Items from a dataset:
= Beginning of Section =

import Summits.CriticalPhenomena.PercolationContinuityZ3.Theorems.PercNearOneGluingNoHeavyPcintBSMZ5Cert
import HarnessLib

/-!
# PCINT lane, PHASE 5 (block-renewal second moment): kernel check 2/2 of the certificate inequalities for `ℤ^5`

Cell `prim-pcint`, seat `prim-pcint-1` (gen 14); memo `run/shared/lean/prim/pcint/T-FIBRE-ROUTE.md` §PHASE 5.
Instance `d = 5 = 2 + 3` (`k = 2` time axes, `t = 3` transverse axes), `β = 9/50` (`s = 4β = 18/25`),
horizon `N = 150`, cell `p = 1958/10^4`. `certLHSz y ≤ φ y · (P^4 k DW² DG)`
at orbit representatives `y` of `[-2,2]^3` (integer arithmetic; shared-key counts by `BSM.S3`).
-/

namespace Summit.CriticalPhenomena.PercolationContinuityZ3.Theorems.Pcint.BSM.Z5

open Summit.CriticalPhenomena.PercolationContinuityZ3.Theorems.Pcint.BSM

set_option maxHeartbeats 0 in
set_option maxRecDepth 65536 in
/-- The certificate inequalities on the offsets `((reps3.drop 5).take 1)`. -/
theorem hrep_6 : CertOn ((reps3.drop 5).take 1) := by
  unfold CertOn; decide +kernel

set_option maxHeartbeats 0 in
set_option maxRecDepth 65536 in
/-- The certificate inequalities on the offsets `((reps3.drop 6).take 1)`. -/
theorem hrep_7 : CertOn ((reps3.drop 6).take 1) := by
  unfold CertOn; decide +kernel

set_option maxHeartbeats 0 in
set_option maxRecDepth 65536 in
/-- The certificate inequalities on the offsets `((reps3.drop 7).take 1)`. -/
theorem hrep_8 : CertOn ((reps3.drop 7).take 1) := by
  unfold CertOn; decide +kernel

set_option maxHeartbeats 0 in
set_option maxRecDepth 65536 in
/-- The certificate inequalities on the offsets `((reps3.drop 8).take 1)`. -/
theorem hrep_9 : CertOn ((reps3.drop 8).take 1) := by
  unfold CertOn; decide +kernel

set_option maxHeartbeats 0 in
set_option maxRecDepth 65536 in
/-- The certificate inequalities on the offsets `(reps3.drop 9)`. -/
theorem hrep_10 : CertOn (reps3.drop 9) := by
  unfold CertOn; decide +kernel

end Summit.CriticalPhenomena.PercolationContinuityZ3.Theorems.Pcint.BSM.Z5
/-- **`π₁(𝕊¹)` is generated by the standard loop** (Hatcher (2002), Thm. 1.7), transported from
`ℝ/2πℤ` (`zpowers_addCircleLoop`). [cite: HatcherAT2002, Thm. 1.7] -/
theorem zpowers_fromPath_circleLoop :
    Subgroup.zpowers (FundamentalGroup.fromPath (Path.Homotopic.Quotient.mk circleLoop)) = ⊤ := by
  have h2π : (2 * Real.pi) ≠ 0 := by positivity
  set E := fundamentalGroupEquivOfHomeomorph (addCircleHomeomorph : AddCircle (2 * Real.pi) ≃ₜ 𝕊 1)
    addCircleHomeomorph_zero with hE
  have hgen : FundamentalGroup.fromPath (Path.Homotopic.Quotient.mk circleLoop) =
      E (FundamentalGroup.fromPath (Path.Homotopic.Quotient.mk (addCircleLoop (2 * Real.pi) 0))) := by
    rw [hE, fundamentalGroupEquivOfHomeomorph_apply]
    exact fromPath_circleLoop_eq_mapOfEq
  rw [hgen, Subgroup.eq_top_iff']
  intro γ
  obtain ⟨δ, rfl⟩ := E.surjective γ
  have hδ : δ ∈ Subgroup.zpowers
      (FundamentalGroup.fromPath (Path.Homotopic.Quotient.mk (addCircleLoop (2 * Real.pi) 0))) := by
    rw [zpowers_addCircleLoop h2π]; trivial
  obtain ⟨k, rfl⟩ := Subgroup.mem_zpowers_iff.1 hδ
  exact Subgroup.mem_zpowers_iff.2 ⟨k, (map_zpow E _ k).symm⟩

/-- **The standard loop has infinite order in `π₁(𝕊¹)`** (Hatcher (2002), Thm. 1.7).
[cite: HatcherAT2002, Thm. 1.7] -/
theorem fromPath_circleLoop_zpow_eq_one_iff (n : ℤ) :
    FundamentalGroup.fromPath (Path.Homotopic.Quotient.mk circleLoop) ^ n = 1 ↔ n = 0 := by
  have h2π : (2 * Real.pi) ≠ 0 := by positivity
  set E := fundamentalGroupEquivOfHomeomorph (addCircleHomeomorph : AddCircle (2 * Real.pi) ≃ₜ 𝕊 1)
    addCircleHomeomorph_zero with hE
  have hgen : FundamentalGroup.fromPath (Path.Homotopic.Quotient.mk circleLoop) =
      E (FundamentalGroup.fromPath (Path.Homotopic.Quotient.mk (addCircleLoop (2 * Real.pi) 0))) := by
    rw [hE, fundamentalGroupEquivOfHomeomorph_apply]
    exact fromPath_circleLoop_eq_mapOfEq
  rw [hgen, ← map_zpow, E.map_eq_one_iff]
  exact addCircleLoop_zpow_eq_one_iff h2π 0 n

/-- **`H₁(𝕊¹; ℤ)` is generated by the Hurewicz class of the standard loop** (Hatcher (2002),
Thm. 2A.1 with Thm. 1.7). [cite: HatcherAT2002, Thm. 2A.1] -/
theorem exists_eq_zsmul_loopClass_circleLoop (x : singularHomology ℤ ℤ (𝕊 1) 1) :
    ∃ k : ℤ, x = k • loopClass ℤ ℤ (1 : ℤ) circleLoop := by
  obtain ⟨g, rfl⟩ := HurewiczProof.hurewiczOne_surjective (circlePoint 0 : 𝕊 1) (Multiplicative.ofAdd x)
    |>.imp fun g hg => (by simpa using congrArg Multiplicative.toAdd hg.symm)
  have hg : g ∈ Subgroup.zpowers (FundamentalGroup.fromPath (Path.Homotopic.Quotient.mk circleLoop)) := by
    rw [zpowers_fromPath_circleLoop]; trivial
  obtain ⟨k, rfl⟩ := Subgroup.mem_zpowers_iff.1 hg
  refine ⟨k, ?_⟩
  rw [map_zpow, hurewiczOne_fromPath, toAdd_zpow, toAdd_ofAdd]
import Mathlib
import Summits.Ventures.PercRepro2.M9HarrisCube

/-!
# Harris on a cube for functions of either sign, and the one-sided tilt (blind cell PercRepro2,
p3 g25, 2026-08-28; `proofs/P3-GENERALD.md` §6)

`M9HarrisCube` gives Harris on the cube `{x ≤ c}` of a finite distributive lattice for
NON-NEGATIVE monotone functions.  Shifting by lower bounds removes the sign condition
(`card_mul_sum_mul_le'`: `|cube| · Σ f·g ≤ (Σ f)(Σ g)` for `f` monotone and `g` antitone on the
cube), and with it the inequality used by the one-sided parts of the general single-`d` sum: if
`f` is antitone with `Σ f ≥ 0` and `g` is monotone with `Σ g ≤ 0` then `Σ f·g ≤ 0`
(`sum_mul_nonpos_of_antitone_monotone`).  The two sign conditions follow from a complement
involution `κ` of the cube with `f x + f (κ x) ≥ 0` and `g x + g (κ x) ≤ 0`
(`sum_nonneg_of_add_comp`, `sum_nonpos_of_add_comp`, `sum_mul_nonpos_of_comp`): on the cube of
the free blocks not adjacent to the `Y`-pocket of `d`, `f = σ_rs` (antitone; the block symmetry
gives `σ_rs(T) + σ_rs(Tᶜ) ≥ 0`) and `g = ŷ(H_Y) − ŷ(H_W)` (monotone; the `W`-hub structure of
`T` contains the `Y`-hub structure of `Tᶜ`, so `g(T) + g(Tᶜ) ≤ 0`).  Own work; std axioms.
-/

namespace Summit.Ventures.PercRepro2

namespace HarrisCube

open Finset Classical

variable {α : Type*} [DistribLattice α] [Fintype α]

/-- Every function has a lower bound on the (finite, nonempty) cube. -/
lemma exists_lower_bound (c : α) (f : α → ℤ) : ∃ b : ℤ, ∀ x, x ≤ c → b ≤ f x := by
  refine ⟨(cube c).inf' (cube_nonempty c) f, fun x hx => ?_⟩
  exact Finset.inf'_le f (mem_cube.2 hx)

omit [Fintype α] in
/-- A shifted monotone function is monotone. -/
lemma monotoneOn_sub_const {c : α} {f : α → ℤ} (hf : MonotoneOn f (Set.Iic c)) (b : ℤ) :
    MonotoneOn (fun x => f x - b) (Set.Iic c) :=
  fun x hx y hy hxy => by
    have := hf hx hy hxy
    simp only
    omega

omit [Fintype α] in
/-- A shifted antitone function is antitone. -/
lemma antitoneOn_sub_const {c : α} {f : α → ℤ} (hf : AntitoneOn f (Set.Iic c)) (b : ℤ) :
    AntitoneOn (fun x => f x - b) (Set.Iic c) :=
  fun x hx y hy hxy => by
    have := hf hx hy hxy
    simp only
    omega

/-- **Harris on the cube, either sign**: for `f` monotone and `g` antitone on `{x ≤ c}`,
`|cube c| · Σ f·g ≤ (Σ f)(Σ g)`. -/
theorem card_mul_sum_mul_le' (c : α) {f g : α → ℤ} (hf : MonotoneOn f (Set.Iic c))
    (hg : AntitoneOn g (Set.Iic c)) :
    (cube c).card * ∑ x ∈ cube c, f x * g x ≤ (∑ x ∈ cube c, f x) * (∑ x ∈ cube c, g x) := by
  obtain ⟨a, ha⟩ := exists_lower_bound c f
  obtain ⟨b, hb⟩ := exists_lower_bound c g
  have key := card_mul_sum_mul_le c (f := fun x => f x - a) (g := fun x => g x - b)
    (fun x hx => by have := ha x hx; omega)
    (fun x hx => by have := hb x hx; omega)
    (monotoneOn_sub_const hf a) (antitoneOn_sub_const hg b)
  have e1 : ∑ x ∈ cube c, (f x - a) * (g x - b) =
      ∑ x ∈ cube c, f x * g x - b * ∑ x ∈ cube c, f x - a * ∑ x ∈ cube c, g x +
        (cube c).card * (a * b) := by
    simp only [sub_mul, mul_sub, Finset.sum_sub_distrib, ← Finset.sum_mul, ← Finset.mul_sum,
      Finset.sum_const]
    ring
  have e2 : ∑ x ∈ cube c, (f x - a) = ∑ x ∈ cube c, f x - (cube c).card * a := by
    simp [Finset.sum_sub_distrib, Finset.sum_const]
  have e3 : ∑ x ∈ cube c, (g x - b) = ∑ x ∈ cube c, g x - (cube c).card * b := by
    simp [Finset.sum_sub_distrib, Finset.sum_const]
  rw [e1, e2, e3] at key
  nlinarith [key]

/-- **The one-sided tilt**: an antitone `f` with non-negative sum and a monotone `g` with
non-positive sum have `Σ f·g ≤ 0` on the cube. -/
theorem sum_mul_nonpos_of_antitone_monotone (c : α) {f g : α → ℤ} (hf : AntitoneOn f (Set.Iic c))
    (hg : MonotoneOn g (Set.Iic c)) (hfs : 0 ≤ ∑ x ∈ cube c, f x)
    (hgs : ∑ x ∈ cube c, g x ≤ 0) : ∑ x ∈ cube c, f x * g x ≤ 0 := by
  have h := card_mul_sum_mul_le' c hg hf
  have hprod : (∑ x ∈ cube c, g x) * (∑ x ∈ cube c, f x) ≤ 0 :=
    mul_nonpos_of_nonpos_of_nonneg hgs hfs
  have hcard : (0 : ℤ) < (cube c).card := by exact_mod_cast cube_card_pos c
  have hsum : ∑ x ∈ cube c, g x * f x = ∑ x ∈ cube c, f x * g x :=
    Finset.sum_congr rfl fun x _ => mul_comm _ _
  rw [hsum] at h
  by_contra hcon
  have hpos : (0 : ℤ) < ∑ x ∈ cube c, f x * g x := not_le.mp hcon
  have : (0 : ℤ) < (cube c).card * ∑ x ∈ cube c, f x * g x := mul_pos hcard hpos
  linarith

/-- A function whose values at `x` and `κ x` sum to at least `0`, for an involution `κ` of the
cube, has non-negative sum over the cube. -/
lemma sum_nonneg_of_add_comp (c : α) {κ : α → α} (hκc : ∀ x, x ≤ c → κ x ≤ c)
    (hκκ : ∀ x, x ≤ c → κ (κ x) = x) {f : α → ℤ} (hf : ∀ x, x ≤ c → 0 ≤ f x + f (κ x)) :
    0 ≤ ∑ x ∈ cube c, f x := by
  have h1 : ∑ x ∈ cube c, f (κ x) = ∑ x ∈ cube c, f x := sum_comp_involution c hκc hκκ f
  have h2 : 0 ≤ ∑ x ∈ cube c, (f x + f (κ x)) :=
    Finset.sum_nonneg fun x hx => hf x (mem_cube.1 hx)
  rw [Finset.sum_add_distrib, h1] at h2
  linarith

/-- A function whose values at `x` and `κ x` sum to at most `0`, for an involution `κ` of the
cube, has non-positive sum over the cube. -/
lemma sum_nonpos_of_add_comp (c : α) {κ : α → α} (hκc : ∀ x, x ≤ c → κ x ≤ c)
    (hκκ : ∀ x, x ≤ c → κ (κ x) = x) {g : α → ℤ} (hg : ∀ x, x ≤ c → g x + g (κ x) ≤ 0) :
    ∑ x ∈ cube c, g x ≤ 0 := by
  have h1 : ∑ x ∈ cube c, g (κ x) = ∑ x ∈ cube c, g x := sum_comp_involution c hκc hκκ g
  have h2 : ∑ x ∈ cube c, (g x + g (κ x)) ≤ 0 :=
    Finset.sum_nonpos fun x hx => hg x (mem_cube.1 hx)
  rw [Finset.sum_add_distrib, h1] at h2
  linarith

/-- **The one-sided tilt with a complement involution**: `f` antitone with `f x + f (κ x) ≥ 0`,
`g` monotone with `g x + g (κ x) ≤ 0`, `κ` an involution of the cube ⟹ `Σ f·g ≤ 0`. -/
theorem sum_mul_nonpos_of_comp (c : α) {κ : α → α} (hκc : ∀ x, x ≤ c → κ x ≤ c)
    (hκκ : ∀ x, x ≤ c → κ (κ x) = x) {f g : α → ℤ} (hf : AntitoneOn f (Set.Iic c))
    (hg : MonotoneOn g (Set.Iic c)) (hfκ : ∀ x, x ≤ c → 0 ≤ f x + f (κ x))
    (hgκ : ∀ x, x ≤ c → g x + g (κ x) ≤ 0) : ∑ x ∈ cube c, f x * g x ≤ 0 :=
  sum_mul_nonpos_of_antitone_monotone c hf hg (sum_nonneg_of_add_comp c hκc hκκ hfκ)
    (sum_nonpos_of_add_comp c hκc hκκ hgκ)

end HarrisCube

end Summit.Ventures.PercRepro2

= End of Section =

■ Brief: Find the line that contains "have h1 : ∑ x ∈ cube c, f". Write out that line and every line after it through the end of the data, exactly, and nothing else.

■ Answer section:
  have h1 : ∑ x ∈ cube c, f (κ x) = ∑ x ∈ cube c, f x := sum_comp_involution c hκc hκκ f
  have h2 : 0 ≤ ∑ x ∈ cube c, (f x + f (κ x)) :=
    Finset.sum_nonneg fun x hx => hf x (mem_cube.1 hx)
  rw [Finset.sum_add_distrib, h1] at h2
  linarith

/-- A function whose values at `x` and `κ x` sum to at most `0`, for an involution `κ` of the
cube, has non-positive sum over the cube. -/
lemma sum_nonpos_of_add_comp (c : α) {κ : α → α} (hκc : ∀ x, x ≤ c → κ x ≤ c)
    (hκκ : ∀ x, x ≤ c → κ (κ x) = x) {g : α → ℤ} (hg : ∀ x, x ≤ c → g x + g (κ x) ≤ 0) :
    ∑ x ∈ cube c, g x ≤ 0 := by
  have h1 : ∑ x ∈ cube c, g (κ x) = ∑ x ∈ cube c, g x := sum_comp_involution c hκc hκκ g
  have h2 : ∑ x ∈ cube c, (g x + g (κ x)) ≤ 0 :=
    Finset.sum_nonpos fun x hx => hg x (mem_cube.1 hx)
  rw [Finset.sum_add_distrib, h1] at h2
  linarith

/-- **The one-sided tilt with a complement involution**: `f` antitone with `f x + f (κ x) ≥ 0`,
`g` monotone with `g x + g (κ x) ≤ 0`, `κ` an involution of the cube ⟹ `Σ f·g ≤ 0`. -/
theorem sum_mul_nonpos_of_comp (c : α) {κ : α → α} (hκc : ∀ x, x ≤ c → κ x ≤ c)
    (hκκ : ∀ x, x ≤ c → κ (κ x) = x) {f g : α → ℤ} (hf : AntitoneOn f (Set.Iic c))
    (hg : MonotoneOn g (Set.Iic c)) (hfκ : ∀ x, x ≤ c → 0 ≤ f x + f (κ x))
    (hgκ : ∀ x, x ≤ c → g x + g (κ x) ≤ 0) : ∑ x ∈ cube c, f x * g x ≤ 0 :=
  sum_mul_nonpos_of_antitone_monotone c hf hg (sum_nonneg_of_add_comp c hκc hκκ hfκ)
    (sum_nonpos_of_add_comp c hκc hκκ hgκ)

end HarrisCube

end Summit.Ventures.PercRepro2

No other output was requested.